Odd behavior from bootloaded ATMega328

Apologies if this is the wrong forum for this question, but it seems the most appropriate.

After building a circuit and writing a sketch to drive three panel meters, I'm seeing odd behavior when I remove the ATMega328 from my Duemilanove, and place it directly into the circuit.

I've based my Breadboarded circuit on this tutorial:

The sketch basically does continuous analogWrites to pins 9, 6, and 5.
When the circuit runs directly from the Arduino board, everything is fine and stable.
However, when the circuit is transplanted to a breadboard, I'm seeing "noise" in pins 6 and 5.
I've checked and double checked my connections and don't see any problems - it's driving me batty!

Of course, I'm at work right now and don't have my sketch code or pictures of the circuit to post!
(How's that for asking for something based on nothing? :P)
I will post them as soon as I'm back at my own computer.

The environment is Ubuntu Linux 10.04, running Arduino 0018 (pre Uno).

Thanks in advance for any help!

Problem found and solved: Old defective Breadboard.

Thanks for sharing the cause of your problem.

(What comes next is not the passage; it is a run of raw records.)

import Summits.CriticalPhenomena.PercolationContinuityZ3.Theorems.PercNearOneGluingNoHeavyQuantFarSunSupportLemma
import HarnessLib

/-!
# FAR beyond trees: two corollaries of the support lemma — the empty and the full ghost outcome bet only on the CORE `[j, K−j−1]` and never use `b`

builds on p205010 (kernel theorem, internal audit signed; external expert review pending)

Support file (`--supports stmt-CriticalPhenomena-4575`), seat `prim-cert-1` (gen 30); memo `prim-cert-1/FROM-prim-cert-1-g30-SUPPORT-LEMMA.md` §1.
`TK.support_lemma` (`…QuantFarSunSupportLemma`) says that a ghost outcome leaving some window `[s, s+K−j)` (`s ≤ j`) unsplit bets only inside that
window and has `b = 0`.  The outcomes `∅` and `range K` leave EVERY window unsplit, and the intersection of all windows is the core `[j, K−j−1]`
(on the top layer `K = 2j+1`: the middle relay alone).  Hence, in every reached-set-level certificate for `SunFAR K j` (`2j+1 ≤ K`):
* `TK.b_empty_eq_zero`, `TK.b_full_eq_zero` — `b(∅) = b(range K) = 0`;
* `TK.a_empty_eq_zero_off_core`, `TK.a_full_eq_zero_off_core` — `a_k(∅) = a_k(range K) = 0` for `k < j` and for `K − j ≤ k < K`
  (these are the boundary zeros of gen 23's closed-form layer-one certificate `T_K`, and "the empty ghost bets on the middle" on the top layer).
Elementary [this work]; no sorries, standard axioms.
-/

namespace Summit.CriticalPhenomena.PercolationContinuityZ3.Theorems.HairyCycle

namespace TK

open Finset

variable {K j : ℕ} {a : ℕ → Finset ℕ → ℤ} {b : Finset ℕ → ℤ}

/-- `b(∅) = 0` in every certificate (`2j+1 ≤ K`). [this work] -/
theorem b_empty_eq_zero (hK : 2 * j + 1 ≤ K)
    (ha : ∀ k, ∀ R', R' ⊆ range K → 0 ≤ a k R') (hb : ∀ R', R' ⊆ range K → 0 ≤ b R')
    (hcore : ∀ l m u v : ℕ, m ≤ l → l ≤ K + 1 → u ≤ v → v ≤ K →
      ∀ Z T : Finset ℕ, Z ⊆ range K → T ⊆ range K → Disjoint Z T →
        0 ≤ (∑ J ∈ T.powerset, Wgen K j a b (cov K l u ∩ (Z ∪ J)) (cov K m v ∩ (Z ∪ (T \ J)))) +
          ∑ J ∈ T.powerset, Wgen K j a b (cov K l v ∩ (Z ∪ J)) (cov K m u ∩ (Z ∪ (T \ J)))) :
    b ∅ = 0 :=
  support_lemma_b hK ha hb hcore (Nat.zero_le j) (empty_subset _) (Or.inr (disjoint_empty_right _))

/-- `b(range K) = 0` in every certificate (`2j+1 ≤ K`). [this work] -/
theorem b_full_eq_zero (hK : 2 * j + 1 ≤ K)
    (ha : ∀ k, ∀ R', R' ⊆ range K → 0 ≤ a k R') (hb : ∀ R', R' ⊆ range K → 0 ≤ b R')
    (hcore : ∀ l m u v : ℕ, m ≤ l → l ≤ K + 1 → u ≤ v → v ≤ K →
      ∀ Z T : Finset ℕ, Z ⊆ range K → T ⊆ range K → Disjoint Z T →
        0 ≤ (∑ J ∈ T.powerset, Wgen K j a b (cov K l u ∩ (Z ∪ J)) (cov K m v ∩ (Z ∪ (T \ J)))) +
          ∑ J ∈ T.powerset, Wgen K j a b (cov K l v ∩ (Z ∪ J)) (cov K m u ∩ (Z ∪ (T \ J)))) :
    b (range K) = 0 :=
  support_lemma_b hK ha hb hcore (Nat.zero_le j) subset_rfl
    (Or.inl fun k hk => by rw [mem_Ico] at hk; rw [mem_range]; omega)

/-- A position off the core `[j, K−j−1]` misses some window: for `k < j` or `K − j ≤ k < K` there is `s ≤ j` with `k ∉ [s, s+K−j)`. [this work] -/
theorem exists_window_avoiding (hK : 2 * j + 1 ≤ K) {k : ℕ} (hk : k < K) (hoff : k < j ∨ K - j ≤ k) :
    ∃ s, s ≤ j ∧ k ∉ Ico s (s + (K - j)) := by
  rcases hoff with h | h
  · exact ⟨k + 1, by omega, fun hm => by rw [mem_Ico] at hm; omega⟩
  · exact ⟨k - (K - j), by omega, fun hm => by rw [mem_Ico] at hm; omega⟩

/-- **The empty ghost bets only on the core**: `a_k(∅) = 0` for `k < j` and for `K − j ≤ k < K` (`2j+1 ≤ K`). [this work] -/
theorem a_empty_eq_zero_off_core (hK : 2 * j + 1 ≤ K)
    (ha : ∀ k, ∀ R', R' ⊆ range K → 0 ≤ a k R') (hb : ∀ R', R' ⊆ range K → 0 ≤ b R')
    (hcore : ∀ l m u v : ℕ, m ≤ l → l ≤ K + 1 → u ≤ v → v ≤ K →
      ∀ Z T : Finset ℕ, Z ⊆ range K → T ⊆ range K → Disjoint Z T →
        0 ≤ (∑ J ∈ T.powerset, Wgen K j a b (cov K l u ∩ (Z ∪ J)) (cov K m v ∩ (Z ∪ (T \ J)))) +
          ∑ J ∈ T.powerset, Wgen K j a b (cov K l v ∩ (Z ∪ J)) (cov K m u ∩ (Z ∪ (T \ J))))
    {k : ℕ} (hk : k < K) (hoff : k < j ∨ K - j ≤ k) : a k ∅ = 0 := by
  obtain ⟨s, hs, hks⟩ := exists_window_avoiding hK hk hoff
  exact support_lemma_a hK ha hb hcore hs (empty_subset _) (Or.inr (disjoint_empty_right _)) hk hks

/-- **The full ghost bets only on the core**: `a_k(range K) = 0` for `k < j` and for `K − j ≤ k < K` (`2j+1 ≤ K`). [this work] -/
theorem a_full_eq_zero_off_core (hK : 2 * j + 1 ≤ K)
    (ha : ∀ k, ∀ R', R' ⊆ range K → 0 ≤ a k R') (hb : ∀ R', R' ⊆ range K → 0 ≤ b R')
    (hcore : ∀ l m u v : ℕ, m ≤ l → l ≤ K + 1 → u ≤ v → v ≤ K →
      ∀ Z T : Finset ℕ, Z ⊆ range K → T ⊆ range K → Disjoint Z T →
        0 ≤ (∑ J ∈ T.powerset, Wgen K j a b (cov K l u ∩ (Z ∪ J)) (cov K m v ∩ (Z ∪ (T \ J)))) +
          ∑ J ∈ T.powerset, Wgen K j a b (cov K l v ∩ (Z ∪ J)) (cov K m u ∩ (Z ∪ (T \ J))))
    {k : ℕ} (hk : k < K) (hoff : k < j ∨ K - j ≤ k) : a k (range K) = 0 := by
  obtain ⟨s, hs, hks⟩ := exists_window_avoiding hK hk hoff
  exact support_lemma_a hK ha hb hcore hs subset_rfl
    (Or.inl fun i hi => by rw [mem_Ico] at hi; rw [mem_range]; omega) hk hks

end TK

end Summit.CriticalPhenomena.PercolationContinuityZ3.Theorems.HairyCycle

What kind of defect are you referring to? Short circuits? I'd like to know so I can spot the same problem in the future.

The sketch basically does continuous analogWrites to pins 9, 6, and 5.
When the circuit runs directly from the Arduino board, everything is fine and stable.
However, when the circuit is transplanted to a breadboard, I'm seeing "noise" in pins 6 and 5.

Did you write the sketch to continuously do analogWrites? What would those even look like? If you analogWrite the same value twice, nothing changes. It sounds more like you are seeing noise introduced by the breadboard environment.

Have you tried adding additional decoupling capacitors to your power supplies (and the VCC pins of the ATmega?)